Monday, February 23, 2009

"I fear the man who drinks water and remembers what the rest of us said last night." - Unknown

So there was not much rejoicing when my alarm went off this morning. I was in complete denial about it being Monday. The weekend had been that lovely, rainy sort wherein it was perfectly acceptable to sit on the couch all day and hurl insults at the TV while sipping tea – what? The Oscars were on and BeyoncĂ© was wearing a leotard with some business near her lady parts that looked as though her intestines were making their way down her legs after having been bedazzled. You cannot tell me you watched that spectacle without going, “Sweet tap-dancing Baby Moses! Do these people not have full-length mirrors?” I required a damp cloth on my forehead to get through her number. It was just such an assault on my retinas that I was afraid they would shoot out of my skull in a desperate attempt to save themselves. Thank the sweet Lord in heaven that Hugh was there to soften the blow of the Leotard From Somewhere Across the River Styx…

Anyhoo, it was difficult to get up this morning, if only because I felt like I needed just one more day to loiter around the house before returning to work. Plus, I have another deadline looming and WAAAAHHHHH!!!!!! Poor me.

Actually, get THIS. I’ve been struggling with some health problems for the past few years, the details of which I will spare you, and a diagnoses was just made that is probably more definitive and certain than anything else I’ve been told as I’ve made my way in and out of doctors offices for the past decade.
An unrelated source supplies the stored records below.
import Mathlib
import Summits.Ventures.HodgeRepro.Tier4.Line1.OrbitalTools
import Summits.Ventures.HodgeRepro.Tier4.Line1.OrbitalPhase

/-!
# Tier4/Line1/OrbitalPositive — LINE L1, J2.c′ rung (c′.2): a bump at `γ₀` has an orbital term of positive real part

Blind re-derivation cell `pub-hodge-repro`, Tier 4 «prove the step» (README §9–§10), seat t4-L1-p2 (prover, gen 0),
LINE L1 (t4-plan-1), assignment S12232 (J2.c′), rungs S12304.  THE LEMMA: for `[Countable Gk]`, `G` locally compact
Hausdorff, characters `χ`, `χ'` with `CentralMatch`, an adelically regular rational `γ₀` and an open `U ∋ γ₀`, there is
a test function `f₁` with `tsupport f₁ ⊆ U` and `Re O_{[γ₀]}(f₁) > 0`.  THE PROOF: `V₀` a compact neighbourhood of
`γ₀`; `Γ₀` the finite set (c′.0) of rational points reaching `V₀` from the closures, `Γ₁` its fibre over the orbit of
`γ₀`, with rational pairs `γ = q₁ γ₀ q₂` (`DoubleCoset.eq`); `K = ⋃ q₁⁻¹ · closure DT`, `K' = ⋃ q₂ · closure DT'`
(finite unions, compact); `V` from (c′.1) on `U ∩ interior V₀`; `f₁ = b` a Urysohn bump in `[0, 1]`, `b(γ₀) = 1`,
supported in an open `V'` with `closure V' ⊆ V`.  On `closure DT × closure DT'` the partial kernel is the real finite
sum `r(t, t') = ∑_{γ ∈ Γ₁} b(t⁻¹ γ t')`, and the phase `χ(t) conj χ'(t')` (independent of `γ`) has real part `> 1/2`
whenever some term is positive (`χ(q₁⁻¹ t) = χ(t)`, `χ'(q₂ t') = χ'(t')` by rationality, and `(q₁⁻¹ t, q₂ t') ∈ K × K'`
maps to `t⁻¹ γ t' ∈ V`), so `Re(integrand) ≥ r/2 ≥ 0`.  Positivity: the orbit map sends a product `N × N'` of open
neighbourhoods of `1` into `{b > 0}`; `ae_covers` + countability + `IsOpenPosMeasure` + left invariance give pieces
`N₁ ⊆ DT`, `N₁' ⊆ DT'` of positive measure with `g⁻¹ N₁ ⊆ N`, `g'⁻¹ N₁' ⊆ N'` for rational `g`, `g'`, and the rational
`γ = g γ₀ g'⁻¹` makes `r > 0` on `N₁ × N₁'`; `Re ∘ ∫∫ = ∫∫ ∘ Re` (`ContinuousLinearMap.integral_comp_comm`, the
integrability of `OrbitalTools`) and `setIntegral_pos_iff_support_of_nonneg_ae` twice.
Imports Mathlib + `OrbitalTools` + `OrbitalPhase` only.

Nothing here says anything about the status of the Hodge conjecture for CM abelian varieties, which is NOT proved
(HC_CM is NOT proved by anyone in this repository).
-/

set_option autoImplicit false

noncomputable section

/-! ## OrbitalPositive — (c′.2): a non-negative bump at an adelically regular rational `γ₀` has an orbital term
with POSITIVE real part (t4-L1-p2, for J2.c′) -/

namespace Summit.Ventures.HodgeRepro.Tier4.Line1.RTF

open MeasureTheory Topology Filter Set
open scoped Pointwise

variable {G : Type} [Group G] [TopologicalSpace G] [IsTopologicalGroup G] [MeasurableSpace G]
  [BorelSpace G]

namespace Setting

variable (S : Setting G)
import Literature.NumberTheory.Sieve.BombieriFriedlanderIwaniecBlocks
import Literature.NumberTheory.Sieve.BombieriFriedlanderIwaniecRanges
import Literature.NumberTheory.Sieve.BombieriFriedlanderIwaniecPieces
import HarnessLib

/-!
# Bombieri–Friedlander–Iwaniec 1986, §17: tools for dispatching the interior pieces

Topic `Literature/NumberTheory/Sieve`, companion to
`Literature.NumberTheory.Sieve.BombieriFriedlanderIwaniecBlocks` (the block decomposition of the
moduli carrying a well-factorable weight) and `…Ranges` (the exponent ranges of Theorems 0 (b), 1,
2, 5* in the proof of Theorem 10).  Everything here is PROVED; it is the bookkeeping shared by the
cases of §17 (files `…CaseA`, `…CaseB`):

* `Literature.NumberTheory.Sieve.BFI.thm5_ranges'` — the range of Theorem 5* with the level of `R`
  raised to `X^{1/7+ε/50}` (slack `τ > 3/7 − ε` for the large variable);
* `Literature.NumberTheory.Sieve.BFI.wellFactorable_blocks` — the split `λ = λ₁ ⋆ λ₂` at
  `D = D₁ D₂` with the dyadic depth `K₁`, `D₁ < 2^{K₁} ≤ 2D₁`;
* `Literature.NumberTheory.Sieve.BFI.abs_dispD_le_of_sq_bound` — the `ℓ²` bookkeeping turning the
  `𝒟²`-form of Theorems 1, 2 into `|𝒟| ≤ 2 √C₁ C_l X' (2 log X')^{2E'} (log X')^{−A'/2}`;
* `Literature.NumberTheory.Sieve.BFI.a5_of_dense` — hypothesis (A₅) of Theorem 2 for dense pieces;
* growth lemmas: `exp_sqrt_log_le` (`z = exp(√log x)` is admissible in Theorem 5*),
  `exists_log_rpow_lt_exp_sqrt` ((A₄) for `z`-rough pieces), `rpow_scale_le` (`X' ≤ 2^{15} x`),
  `exists_level_le_thm0b`, `exists_polylog_le_rpow`, `natCast_le_four_mul_log`, and the `√‖·‖²`
  algebra `sqrt_l2Sq_mul_le`, `sqrt_l2Sq_le`, `thm0b_bound_algebra`.

## References

* E. Bombieri, J. B. Friedlander, H. Iwaniec, *Primes in arithmetic progressions to large moduli*,
  Acta Math. 156 (1986), 203–251, §17 p. 249. [BombieriFriedlanderIwaniecActa1986]
-/

open Finset Real
open scoped ArithmeticFunction.sigma
/-
Origin: expansion seat `prover-pub-hodgecm-mc-binder-1-g17-0`, handover #R116r2 2026-08-20T22:31:33Z md5 c68de6aa8948 (116 l.; REPLACE of HodgeCM/Model/HsmallOfTower.lean — PKG file now 3f1056a719a6 (120 l., incl. packager Origin header); body of record b6f5e01925d6 (116 l.) → c68de6aa8948; owner binder-1 #R116 (RUN 63); token strike only; NAMES for audit: HodgeCM.Model.hThetaUnion_of_tower · HodgeCM.Model.hsmall_of_tower) (`HOME/mc/pub-hodgecm-mc-binder-1-g17/campaign/new/HsmallOfTower.lean`, md5 c68de6aa8948, 116 lines);
landed by the gen-27 packager (p-g27) in gate run 65 REPLACES the earlier landed copy of `HodgeCM/Model/HsmallOfTower.lean` (verbatim).
-/
/-
Copyright (c) 2026 the pub-hodgecm formalisation cell (harness21).  New file, not vendored.
Origin: session prover-pub-hodgecm-mc-binder-1-g16-0 (unit pub-hodgecm-mc-binder-1-g16, BINDER PROVER gen 16 of lineage mc-binder-1;
content lane (J-Liu-Θ), (J3) — E-shaped corollaries of the junction through the tower instance), 2026-08-20.
-/
import Summits.HodgeConjecture.HodgeCM.Model.HThetaOfTower

/-!
# E's `hΘ∪` / `hsmall` through the tower: the E-shaped corollaries over `LiuDictionary.ofTower`

The analogues of axioms-1-g15's `hThetaUnion_of_liuDictionary` / `hsmall_of_liuDictionary` (RUN 62) with the dictionary BUILT as
`LiuDictionary.ofTower … V (Char V) (Adm V) (Ω V) (PhiMu V) (adm V)` for families of adèlic carriers and CM comprehensions over all
`(L, ι₁, V)`, and with the geometric half of `hIso` discharged (`subset_span_of_tower`): the last clause of `hJ` is now the (J4)
FAMILY input `hfam` at the levels of the tower.  `hsmall_of_tower`'s conclusion is the `hsmall` binder shape of E (union form, scoped by `P`).
-/

noncomputable section

open Function Set
open NumberField
open Literature.AlgebraicGeometry.Motives
open Literature.AlgebraicGeometry.ShimuraVarieties
open Literature.AlgebraicGeometry.HodgeTheory
open Literature.NumberTheory.Automorphic
open Literature.NumberTheory.Automorphic.PicardCM
open Literature.NumberTheory.Transcendental (Arapura2012_Cor_15_4_6)

namespace HodgeCM.Model

open HodgeCM.Model.TowerLevel HodgeCM.Model.TowerCarrier HodgeCM.Literature.Theta HodgeCM.Literature.Theta.LiuAlbaneseModuleDatum
open HodgeCM.CMTypeOps (inflate)
open HodgeCM.Universe (ThetaModel)

variable {hHD : exists_isReal_hodgeModel} {hI : hodgePQ_independent_of_hodgeModel}
  {h₁ : BallQuotientUniformised} {h₃ : CMAbelianVarietyRealised}

/-- **E's `hΘ∪` THROUGH THE TOWER.**  For families of adèlic carriers `Char, Adm, Ω, PhiMu` and CM comprehensions `adm` over all
`(L, ι₁, V)`: if the cited sentences hold for the tower dictionaries and in every scoped good sextic context each index `i` has a
finite set `S` of characters with `ι₁ ∈ Φ_μ`, corner-matched admissible CM data, and (J4) FAMILIES of component classes for the theta
classes at the tower's levels, then the hypothesis `hΘ` of `hsmall_of_commonReflexUnion_of … P` holds verbatim. -/
theorem hThetaUnion_of_tower (hA : Arapura2012_Cor_15_4_6)
    (R : (picardCMUniverse hHD hI h₁ h₃).ThetaModel)
    (Char : ∀ {L : CMField} {ι₁ : L →+* ℂ}, HermSpace3 L ι₁ → Type)
    (Adm : ∀ {L : CMField} {ι₁ : L →+* ℂ} (V : HermSpace3 L ι₁), Char V → Type)
    (Ω : ∀ {L : CMField} {ι₁ : L →+* ℂ} (V : HermSpace3 L ι₁) (μ : Char V), Adm V μ → Type)
    [∀ {L : CMField} {ι₁ : L →+* ℂ} (V : HermSpace3 L ι₁) (μ : Char V) (a : Adm V μ), AddCommGroup (Ω V μ a)]
    [∀ {L : CMField} {ι₁ : L →+* ℂ} (V : HermSpace3 L ι₁) (μ : Char V) (a : Adm V μ), Module ℂ (Ω V μ a)]
    [∀ {L : CMField} {ι₁ : L →+* ℂ} (V : HermSpace3 L ι₁) (μ : Char V) (a : Adm V μ), Module (adelicAlgebra V) (Ω V μ a)]
    [∀ {L : CMField} {ι₁ : L →+* ℂ} (V : HermSpace3 L ι₁) (μ : Char V) (a : Adm V μ), IsScalarTower ℂ (adelicAlgebra V) (Ω V μ a)]
    (PhiMu : ∀ {L : CMField} {ι₁ : L →+* ℂ} (V : HermSpace3 L ι₁), Char V → Prop)
    (adm : ∀ {L : CMField} {ι₁ : L →+* ℂ} (V : HermSpace3 L ι₁), Char V → LiuCMSide → Prop)
    (hcite : ∀ {L : CMField} {ι₁ : L →+* ℂ} (V : HermSpace3 L ι₁),
      (LiuDictionary.ofTower hHD hI h₁ h₃ hA V (Char V) (Adm V) (Ω V) (PhiMu V) (adm V)).Irreducible ∧
      (LiuDictionary.ofTower hHD hI h₁ h₃ hA V (Char V) (Adm V) (Ω V) (PhiMu V) (adm V)).Prop413 ∧
      (LiuDictionary.ofTower hHD hI h₁ h₃ hA V (Char V) (Adm V) (Ω V) (PhiMu V) (adm V)).Thm418_2 ∧
      (LiuDictionary.ofTower hHD hI h₁ h₃ hA V (Char V) (Adm V) (Ω V) (PhiMu V) (adm V)).MuSeparated ∧
      (LiuDictionary.ofTower hHD hI h₁ h₃ hA V (Char V) (Adm V) (Ω V) (PhiMu V) (adm V)).Thm418C)
    (P : ∀ {L : CMField} {ι₁ : L →+* ℂ}, HermSpace3 L ι₁ → SeesawCtx L → Prop)
    (hJ : ∀ {L : CMField} {ι₁ : L →+* ℂ} (V : HermSpace3 L ι₁) (c : SeesawCtx L), P V c → R.GoodCtx ι₁ c →
      Module.finrank ℚ c.K = 6 → ∀ i : Fin 4, ∃ S : Finset (Char V),
        (∀ μ ∈ S, PhiMu V μ) ∧
        (∀ μ ∈ S, ∀ d : LiuCMSide, adm V μ d → d.IsCorner c.K (c.Ψ i) c.σ) ∧
        ∀ (Γ : Level V) (hΓ : Γ.BelowConjThree), ∀ ω ∈ R.Theta V c i Γ,
          ∃ cf : towerLevel hHD hI (ballQuotientUniformisedDatum_of h₁) h₃ hA Γ hΓ,
            TowerLevel.res hHD hI (ballQuotientUniformisedDatum_of h₁) h₃ hA cf = ω ∧
              (ofLevel hHD hI (ballQuotientUniformisedDatum_of h₁) h₃ hA Γ hΓ cf :
                  (LiuDictionary.ofTower hHD hI h₁ h₃ hA V (Char V) (Adm V) (Ω V) (PhiMu V) (adm V)).H) ∈
                ⨆ μ ∈ S, (LiuDictionary.ofTower hHD hI h₁ h₃ hA V (Char V) (Adm V) (Ω V) (PhiMu V) (adm V)).block μ) :
    ∀ {L : CMField} {ι₁ : L →+* ℂ} (V : HermSpace3 L ι₁) (c : SeesawCtx L), P V c → R.GoodCtx ι₁ c →
      Module.finrank ℚ c.K = 6 → ∀ i : Fin 4, ∃ Γ₀ : Level V, ∀ Γ ≤ Γ₀,
        R.Theta V c i Γ ⊆
          Submodule.span ℂ (⋃ D : CommonReflexInput c.K (c.Ψ i) c.σ, D.surfaceClasses hHD hI h₁ h₃ V Γ) := by
  intro L ι₁ V c hP hgood h6 i
  obtain ⟨S, hΦ, hcorner, hfam⟩ := hJ V c hP hgood h6 i
  obtain ⟨hirr, h413, h4182, hμ, h418⟩ := hcite V
  exact subset_span_of_tower hA (Char V) (Adm V) (Ω V) (PhiMu V) (adm V) hirr h413 h4182 hμ h418 S hΦ hcorner
    (fun Γ ↦ R.Theta V c i Γ) hfam

/-- **E's `hsmall` THROUGH THE TOWER** (scoped by `P`): by binder-1's landed `hsmall_of_commonReflexUnion_of` (Riemann's fullness `hR`). -/
theorem hsmall_of_tower (hR : DeligneMilne1982_Thm_6_20_full) (hA : Arapura2012_Cor_15_4_6)
    (R : (picardCMUniverse hHD hI h₁ h₃).ThetaModel)
    (Char : ∀ {L : CMField} {ι₁ : L →+* ℂ}, HermSpace3 L ι₁ → Type)
    (Adm : ∀ {L : CMField} {ι₁ : L →+* ℂ} (V : HermSpace3 L ι₁), Char V → Type)
    (Ω : ∀ {L : CMField} {ι₁ : L →+* ℂ} (V : HermSpace3 L ι₁) (μ : Char V), Adm V μ → Type)
    [∀ {L : CMField} {ι₁ : L →+* ℂ} (V : HermSpace3 L ι₁) (μ : Char V) (a : Adm V μ), AddCommGroup (Ω V μ a)]
    [∀ {L : CMField} {ι₁ : L →+* ℂ} (V : HermSpace3 L ι₁) (μ : Char V) (a : Adm V μ), Module ℂ (Ω V μ a)]
    [∀ {L : CMField} {ι₁ : L →+* ℂ} (V : HermSpace3 L ι₁) (μ : Char V) (a : Adm V μ), Module (adelicAlgebra V) (Ω V μ a)]
    [∀ {L : CMField} {ι₁ : L →+* ℂ} (V : HermSpace3 L ι₁) (μ : Char V) (a : Adm V μ), IsScalarTower ℂ (adelicAlgebra V) (Ω V μ a)]
    (PhiMu : ∀ {L : CMField} {ι₁ : L →+* ℂ} (V : HermSpace3 L ι₁), Char V → Prop)
    (adm : ∀ {L : CMField} {ι₁ : L →+* ℂ} (V : HermSpace3 L ι₁), Char V → LiuCMSide → Prop)
    (hcite : ∀ {L : CMField} {ι₁ : L →+* ℂ} (V : HermSpace3 L ι₁),
      (LiuDictionary.ofTower hHD hI h₁ h₃ hA V (Char V) (Adm V) (Ω V) (PhiMu V) (adm V)).Irreducible ∧
      (LiuDictionary.ofTower hHD hI h₁ h₃ hA V (Char V) (Adm V) (Ω V) (PhiMu V) (adm V)).Prop413 ∧
      (LiuDictionary.ofTower hHD hI h₁ h₃ hA V (Char V) (Adm V) (Ω V) (PhiMu V) (adm V)).Thm418_2 ∧
      (LiuDictionary.ofTower hHD hI h₁ h₃ hA V (Char V) (Adm V) (Ω V) (PhiMu V) (adm V)).MuSeparated ∧
      (LiuDictionary.ofTower hHD hI h₁ h₃ hA V (Char V) (Adm V) (Ω V) (PhiMu V) (adm V)).Thm418C)
    (P : ∀ {L : CMField} {ι₁ : L →+* ℂ}, HermSpace3 L ι₁ → SeesawCtx L → Prop)
    (hJ : ∀ {L : CMField} {ι₁ : L →+* ℂ} (V : HermSpace3 L ι₁) (c : SeesawCtx L), P V c → R.GoodCtx ι₁ c →
      Module.finrank ℚ c.K = 6 → ∀ i : Fin 4, ∃ S : Finset (Char V),
        (∀ μ ∈ S, PhiMu V μ) ∧
        (∀ μ ∈ S, ∀ d : LiuCMSide, adm V μ d → d.IsCorner c.K (c.Ψ i) c.σ) ∧
        ∀ (Γ : Level V) (hΓ : Γ.BelowConjThree), ∀ ω ∈ R.Theta V c i Γ,
          ∃ cf : towerLevel hHD hI (ballQuotientUniformisedDatum_of h₁) h₃ hA Γ hΓ,
            TowerLevel.res hHD hI (ballQuotientUniformisedDatum_of h₁) h₃ hA cf = ω ∧
              (ofLevel hHD hI (ballQuotientUniformisedDatum_of h₁) h₃ hA Γ hΓ cf :
                  (LiuDictionary.ofTower hHD hI h₁ h₃ hA V (Char V) (Adm V) (Ω V) (PhiMu V) (adm V)).H) ∈
                ⨆ μ ∈ S, (LiuDictionary.ofTower hHD hI h₁ h₃ hA V (Char V) (Adm V) (Ω V) (PhiMu V) (adm V)).block μ) :
    ∀ {L : CMField} {ι₁ : L →+* ℂ} (V : HermSpace3 L ι₁) (c : SeesawCtx L), P V c → R.GoodCtx ι₁ c →
      Module.finrank ℚ c.K = 6 → ∀ i : Fin 4, ∃ Γ₀ : Level V, ∀ Γ ≤ Γ₀,
        ∃ (M : CMField) (k : c.K →+* M) (σ' : M →+* ℂ), σ'.comp k = c.σ ∧
          R.Theta V c i Γ ⊆ (picardCMUniverse hHD hI h₁ h₃).Uiso Γ M (inflate k (c.Ψ i)) σ' :=
  hsmall_of_commonReflexUnion_of hHD hI h₁ h₃ hR R P (hThetaUnion_of_tower hA R Char Adm Ω PhiMu adm hcite P hJ)

end HodgeCM.Model

end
And if there is one thing I can say with great conviction, YOU ARE IN CHARGE OF YOUR OWN HEALTH. Our medical industry has been completely fucked by the insurance industry, and I’ve come to realize that I cannot depend on a doctor to give me all of the answers. You have to research your issues and come armed to your appointments with questions and not let your doctor out of your sight until you get what you need. I’ve literally said to physicians, “No, you need to sit down. I’m not done yet.” I don’t blame them, even if I’m sure they get all feral when they see my name on their appointment list. They are in the impossible position of being overworked and having to bill so many hours that their heads must be in much worse shape then mine when they have to get up in the morning.

My point is, though, that I’ve been put on a strict eating/sleeping/vitamin/living regime that denies me several things that include (but are not limited to): 1) any and all alcohol, 2) sugar, 3) coffee, 4) chocolate, 5) bananas. Seriously - WHY GO ON LIVING? I mean, #1 is enough to make me homicidal put me in a foul mood permanently. You should see the List of Things I Cannot Eat; besides feeling very sorry for me indeed, you’d also understand why I might feel stabby for the time being, if not forever.

Of course, if all of this gets me to a place where I feel less like crawling back into bed as soon as I get out of it, then Hurrah! I will acquiesce and give up All Holy Foods! All I can say is that there had best be a GREAT pair of shoes (size 8.5), or a new pony or a shiny, SHINY object at the end of all of this. Or someone will die. I’m giving up tequila, after all, which is my great equalizer. You’ve all been warned.

6 comments:

Anonymous said...

no coffee at all? :(
damn, I'm sorry to read all of this

Ang said...

OMG! NO ALCOHOL? FOR HOW LONG? i'm so distressed for you.

Squiddo said...

no booze? I'm out.

WRPH said...

oh noooooooo, am i going to have to give up coffee??? that list is frightening me... i mean my morning espresso is the sole reason i am able to get up at all...

Anonymous said...

I love you just the way you are. Should I do this? Ok I'm depressed now lol

Anonymous said...

I'd just put the pistol to my head after #1.